Categorizing condensed matter physics and statistical mechanics? Categorizing condensed matter physics and statistical mechanics? How does one differentiate between these two? 
Can statistical mechanics be considered as a particular sub-field in condensed matter physics? 
Why is it so rare to see a research group on statistical physics/mechanics? But there will always be a condensed matter physics research group?
How about complex and non-linear systems? Chaos theory? Are they considered a field in condensed matter physics as well?
I'm particularly interested in the studies of the interactions of many body/nodes/objects that would lead to a collective behaviour like phase transition level like the Ising models. I am also interested in systems that are very random/disordered like chaotic systems. I want to learn more about entropy during graduate studies but I am not really sure how to express my interest in terms of "field".
 A: So physics is often all in one big dialogue with each other and these distinctions are much more nebulous than one would like, but there has been an informal classification where there are a bunch of subfields: condensed-matter physicists are very different from particle physicists, who are very different from biophysicists; one could easily add plasma physics, nuclear physics, fluid dynamics, and optics to these.
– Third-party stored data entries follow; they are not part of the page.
/-- **The pair order of a Hermitian Lieb matrix in spectral coordinates.** For even `g`, `U_f = V D_f Vᴴ`:
`⟨liebVec U_f, Δ_gᴴ Δ_g liebVec U_f⟩ = Σ_{a,b} f_a f_b Y^g_{ab}`,
`Y^g_{ab} = Σ_{x,e,x',e'} 2 g(e) g(e') N^{xx'}_{ab} conj(N^{x+e,x'+e'}_{ab})`, `N^{uv} = Vᴴ B_{uv} V`.
Lieb, PRL 62 (1989) 1201, proof of Theorem 1; Scalapino, Phys. Rep. 250 (1995) 329, §2. [folklore] -/
theorem expect_pairField_liebVec_unitConj (g : Site 2 → ℝ) (hg : ∀ e, g (-e) = g e) {n : ℕ}
    (V : Matrix (Config (FermionTorus 2 L) n) (Config (FermionTorus 2 L) n) ℂ)
    (f : Config (FermionTorus 2 L) n → ℝ) :
    expect ((pairField g L)ᴴ * pairField g L) (liebVec n (unitConj V f)) =
      ∑ a, ∑ b, (f a : ℂ) * (f b : ℂ) *
        ∑ x : TorusSite 2 L, ∑ e ∈ insert (0 : Site 2) unitSteps,
          ∑ x' : TorusSite 2 L, ∑ e' ∈ insert (0 : Site 2) unitSteps,
            ((2 * (g e * g e') : ℝ) : ℂ) *
              ((Vᴴ * configHop n (FermionTorus.ofTorusSite x) (FermionTorus.ofTorusSite x') * V) a b *
                star ((Vᴴ * configHop n (FermionTorus.ofTorusSite (x + Torus.proj L e))
                  (FermionTorus.ofTorusSite (x' + Torus.proj L e')) * V) a b)) := by
  rw [expect_pairField_eq_of_even L g hg (isInSector_liebVec n _), LiebThm1.liebW_liebVec]
  have hterm : ∀ (u v u' v' : FermionTorus 2 L),
      ((unitConj V f)ᴴ * (configHop n u v * (unitConj V f * (configHop n u' v')ᵀ))).trace =
        ∑ a, ∑ b, (f a : ℂ) * (f b : ℂ) *
          ((Vᴴ * configHop n u v * V) a b * star ((Vᴴ * configHop n u' v' * V) a b)) := by
    intro u v u' v'
    rw [unitConj_conjTranspose, LiebTwinTwin.configHop_transpose,
      ← LiebTwinTwin.configHop_conjTranspose n u' v',
      show unitConj V f * (configHop n u v * (unitConj V f * (configHop n u' v')ᴴ)) =
        unitConj V f * configHop n u v * unitConj V f * (configHop n u' v')ᴴ by
          simp only [Matrix.mul_assoc],
      trace_unitConj_mul_mul_unitConj_mul_conjTranspose]
  simp_rw [hterm, Finset.mul_sum]
  rw [sum_sum_sum_sum_comm₂]
  refine Finset.sum_congr rfl fun a _ => Finset.sum_congr rfl fun b _ => ?_
  refine Finset.sum_congr rfl fun x _ => Finset.sum_congr rfl fun e _ =>
    Finset.sum_congr rfl fun x' _ => Finset.sum_congr rfl fun e' _ => ?_
  ring

/-- **The channel bound on the discordance kernel.** For every form factor `g` and every pair of spectral
labels `a, b`: `|Y^g_{ab}| ≤ (Σ_e |g e|)² · Re Y^s_{ab}`, where `Y^s_{ab} = 2 Σ_{x,x'} |N^{xx'}_{ab}|²` is the
on-site kernel (shifted Cauchy–Schwarz in the translations `x ↦ x + e`, `x' ↦ x' + e'`). [folklore] -/
theorem norm_channelKernel_le (g : Site 2 → ℝ) {n : ℕ}
    (V : Matrix (Config (FermionTorus 2 L) n) (Config (FermionTorus 2 L) n) ℂ)
    (a b : Config (FermionTorus 2 L) n) :
    ‖∑ x : TorusSite 2 L, ∑ e ∈ insert (0 : Site 2) unitSteps,
        ∑ x' : TorusSite 2 L, ∑ e' ∈ insert (0 : Site 2) unitSteps,
          ((2 * (g e * g e') : ℝ) : ℂ) *
            ((Vᴴ * configHop n (FermionTorus.ofTorusSite x) (FermionTorus.ofTorusSite x') * V) a b *
              star ((Vᴴ * configHop n (FermionTorus.ofTorusSite (x + Torus.proj L e))
                (FermionTorus.ofTorusSite (x' + Torus.proj L e')) * V) a b))‖ ≤
      (∑ e ∈ insert (0 : Site 2) unitSteps, |g e|) ^ 2 *
        (∑ x : TorusSite 2 L, ∑ e ∈ insert (0 : Site 2) unitSteps,
          ∑ x' : TorusSite 2 L, ∑ e' ∈ insert (0 : Site 2) unitSteps,
            ((2 * (sWave e * sWave e') : ℝ) : ℂ) *
              ((Vᴴ * configHop n (FermionTorus.ofTorusSite x) (FermionTorus.ofTorusSite x') * V) a b *
                star ((Vᴴ * configHop n (FermionTorus.ofTorusSite (x + Torus.proj L e))
                  (FermionTorus.ofTorusSite (x' + Torus.proj L e')) * V) a b))).re := by
  -- name the one-body matrix elements
  set N : TorusSite 2 L → TorusSite 2 L → ℂ := fun y y' =>
    (Vᴴ * configHop n (FermionTorus.ofTorusSite y) (FermionTorus.ofTorusSite y') * V) a b with hN
  -- the on-site kernel is `2 Σ |N|²`
  have hs : (∑ x : TorusSite 2 L, ∑ e ∈ insert (0 : Site 2) unitSteps,
      ∑ x' : TorusSite 2 L, ∑ e' ∈ insert (0 : Site 2) unitSteps,
        ((2 * (sWave e * sWave e') : ℝ) : ℂ) * (N x x' * star (N (x + Torus.proj L e) (x' + Torus.proj L e')))) =
      ((2 * ∑ x : TorusSite 2 L, ∑ x' : TorusSite 2 L, ‖N x x'‖ ^ 2 : ℝ) : ℂ) := by
    have h1 : ∀ (x x' : TorusSite 2 L) (e : Site 2),
        ∑ e' ∈ insert (0 : Site 2) unitSteps,
          ((2 * (sWave e * sWave e') : ℝ) : ℂ) * (N x x' * star (N (x + Torus.proj L e) (x' + Torus.proj L e'))) =
        ((2 * sWave e : ℝ) : ℂ) * (N x x' * star (N (x + Torus.proj L e) x')) := by
      intro x x' e
      have := sum_sWave_mul (M := ℂ) (fun e' =>
        ((2 * sWave e : ℝ) : ℂ) * (N x x' * star (N (x + Torus.proj L e) (x' + Torus.proj L e'))))
      simp only [EnslavedA1g.torusProj_zero, add_zero] at this
      rw [← this]
      refine Finset.sum_congr rfl fun e' _ => ?_
      rw [Complex.real_smul]; push_cast; ring
    have h2 : ∀ (x x' : TorusSite 2 L),
        ∑ e ∈ insert (0 : Site 2) unitSteps, ((2 * sWave e : ℝ) : ℂ) * (N x x' * star (N (x + Torus.proj L e) x')) =
        (2 : ℂ) * (N x x' * star (N x x')) := by
      intro x x'
      have := sum_sWave_mul (M := ℂ) (fun e => (2 : ℂ) * (N x x' * star (N (x + Torus.proj L e) x')))
      simp only [EnslavedA1g.torusProj_zero, add_zero] at this
      rw [← this]
      refine Finset.sum_congr rfl fun e _ => ?_
      rw [Complex.real_smul]; push_cast; ring
    simp_rw [h1]
    refine (Finset.sum_congr rfl fun x _ => Finset.sum_comm).trans ?_
    simp_rw [h2]
    push_cast
    rw [Finset.mul_sum]
    refine Finset.sum_congr rfl fun x _ => ?_
    rw [Finset.mul_sum]
    refine Finset.sum_congr rfl fun x' _ => ?_
    rw [Complex.star_def, Complex.mul_conj']
  -- reorder the general kernel with the steps outside
  have hg' : (∑ x : TorusSite 2 L, ∑ e ∈ insert (0 : Site 2) unitSteps,
      ∑ x' : TorusSite 2 L, ∑ e' ∈ insert (0 : Site 2) unitSteps,
        ((2 * (g e * g e') : ℝ) : ℂ) * (N x x' * star (N (x + Torus.proj L e) (x' + Torus.proj L e')))) =
      ∑ e ∈ insert (0 : Site 2) unitSteps, ∑ e' ∈ insert (0 : Site 2) unitSteps,
        ((2 * (g e * g e') : ℝ) : ℂ) *
          ∑ x : TorusSite 2 L, ∑ x' : TorusSite 2 L, N x x' * star (N (x + Torus.proj L e) (x' + Torus.proj L e')) := by
    rw [Finset.sum_comm]
    refine Finset.sum_congr rfl fun e _ => ?_
    have : ∀ x : TorusSite 2 L, ∑ x' : TorusSite 2 L, ∑ e' ∈ insert (0 : Site 2) unitSteps,
        ((2 * (g e * g e') : ℝ) : ℂ) * (N x x' * star (N (x + Torus.proj L e) (x' + Torus.proj L e'))) =
        ∑ e' ∈ insert (0 : Site 2) unitSteps, ∑ x' : TorusSite 2 L,
          ((2 * (g e * g e') : ℝ) : ℂ) * (N x x' * star (N (x + Torus.proj L e) (x' + Torus.proj L e'))) :=
      fun x => Finset.sum_comm
    simp_rw [this]
    rw [Finset.sum_comm]
    refine Finset.sum_congr rfl fun e' _ => ?_
    simp_rw [Finset.mul_sum]
  -- the shifted Cauchy–Schwarz bound, step by step
  have hshift : ∀ e e' : Site 2,
      ‖∑ x : TorusSite 2 L, ∑ x' : TorusSite 2 L, N x x' * star (N (x + Torus.proj L e) (x' + Torus.proj L e'))‖ ≤
        ∑ x : TorusSite 2 L, ∑ x' : TorusSite 2 L, ‖N x x'‖ ^ 2 := fun e e' =>
    norm_sum_sum_mul_star_shift_le (Equiv.addRight (Torus.proj L e)) (Equiv.addRight (Torus.proj L e')) N
  change ‖∑ x : TorusSite 2 L, ∑ e ∈ insert (0 : Site 2) unitSteps,
      ∑ x' : TorusSite 2 L, ∑ e' ∈ insert (0 : Site 2) unitSteps,
        ((2 * (g e * g e') : ℝ) : ℂ) * (N x x' * star (N (x + Torus.proj L e) (x' + Torus.proj L e')))‖ ≤
      (∑ e ∈ insert (0 : Site 2) unitSteps, |g e|) ^ 2 *
        (∑ x : TorusSite 2 L, ∑ e ∈ insert (0 : Site 2) unitSteps,
          ∑ x' : TorusSite 2 L, ∑ e' ∈ insert (0 : Site 2) unitSteps,
            ((2 * (sWave e * sWave e') : ℝ) : ℂ) * (N x x' * star (N (x + Torus.proj L e) (x' + Torus.proj L e')))).re
  rw [hs, hg', Complex.ofReal_re]
  set S : ℝ := ∑ x : TorusSite 2 L, ∑ x' : TorusSite 2 L, ‖N x x'‖ ^ 2 with hS
  have hS0 : 0 ≤ S := Finset.sum_nonneg fun _ _ => Finset.sum_nonneg fun _ _ => by positivity
  calc ‖∑ e ∈ insert (0 : Site 2) unitSteps, ∑ e' ∈ insert (0 : Site 2) unitSteps,
          ((2 * (g e * g e') : ℝ) : ℂ) *
            ∑ x : TorusSite 2 L, ∑ x' : TorusSite 2 L, N x x' * star (N (x + Torus.proj L e) (x' + Torus.proj L e'))‖
      ≤ ∑ e ∈ insert (0 : Site 2) unitSteps, ∑ e' ∈ insert (0 : Site 2) unitSteps, 2 * (|g e| * |g e'|) * S := by
        refine (norm_sum_le _ _).trans (Finset.sum_le_sum fun e _ => ?_)
        refine (norm_sum_le _ _).trans (Finset.sum_le_sum fun e' _ => ?_)
        rw [norm_mul, Complex.norm_real, Real.norm_eq_abs, abs_mul, abs_mul, abs_two]
        exact mul_le_mul_of_nonneg_left (hshift e e') (by positivity)
    _ = (∑ e ∈ insert (0 : Site 2) unitSteps, |g e|) ^ 2 * (2 * S) := by
        rw [sq, Finset.sum_mul_sum, Finset.sum_mul]
        refine Finset.sum_congr rfl fun e _ => ?_
        rw [Finset.sum_mul]
        refine Finset.sum_congr rfl fun e' _ => ?_
        ring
But it's all really "airy-fairy", there are no firm boundaries.
Just to take as an example, particle vs condensed-matter physics, you might say "particle physics has to deal more with relativity, and a "zoo" of different particles with different statistics, and string theory; condensed matter physics has to deal more with statistical mechanics and all of the quasiparticles and such that you see in superconducting theory and beyond." This is independent of the different needs that both fields have in order to run experiments; you could expect to see a condensed-matter experimentalist in a cleanroom building an array of nanoscale devices; that's a world different from, say, a synchrotron where the whole building is the experiment.
But then if you poke at those criteria you would find that none of them were all that good. That superconducting theory was the inspiration for the electroweak unification and the Higgs mechanism; now you will find condensed-matter physicists importing the AdS/CFT correspondence from string theory and speaking of relativistic electrons in graphene and designing experiments to observe Majorana fermions: so much for all of these distinctions. They are subcultures which routinely talk to each other and you would not be able to come in like a biologist and clearly state "these are the lions, these are the leopards" with a clear separation between the two populations.
Statistical mechanics is one of the tools of physics-as-a-whole, it's got applications in plasmas and condensed matter and biophysics moreso than in optics and particle physics: but it has some applications there too (lasing and some of the Big Bang cosmology discussions come to mind).
A: Complementing CR Drost's answer, with respect to the question:

How about complex and non-linear systems? Chaos theory? Are they considered a field in condensed matter physics as well?

No, certainly not.
Chaos Theory is part of Dynamical Systems theory, a branch of mathematics with applications in all sort of fields (see also this Math.SE question and this too). And it's a part of Physics too, at least in the senses that:


*

*Physicists like to apply the modus operandi of Physics to the field, as they do with so many others; and

*Dynamical Systems is obviously relevant to a science that occupies itself so much with finding equilibrium states and describing systems' evolution with time (or time-like variables).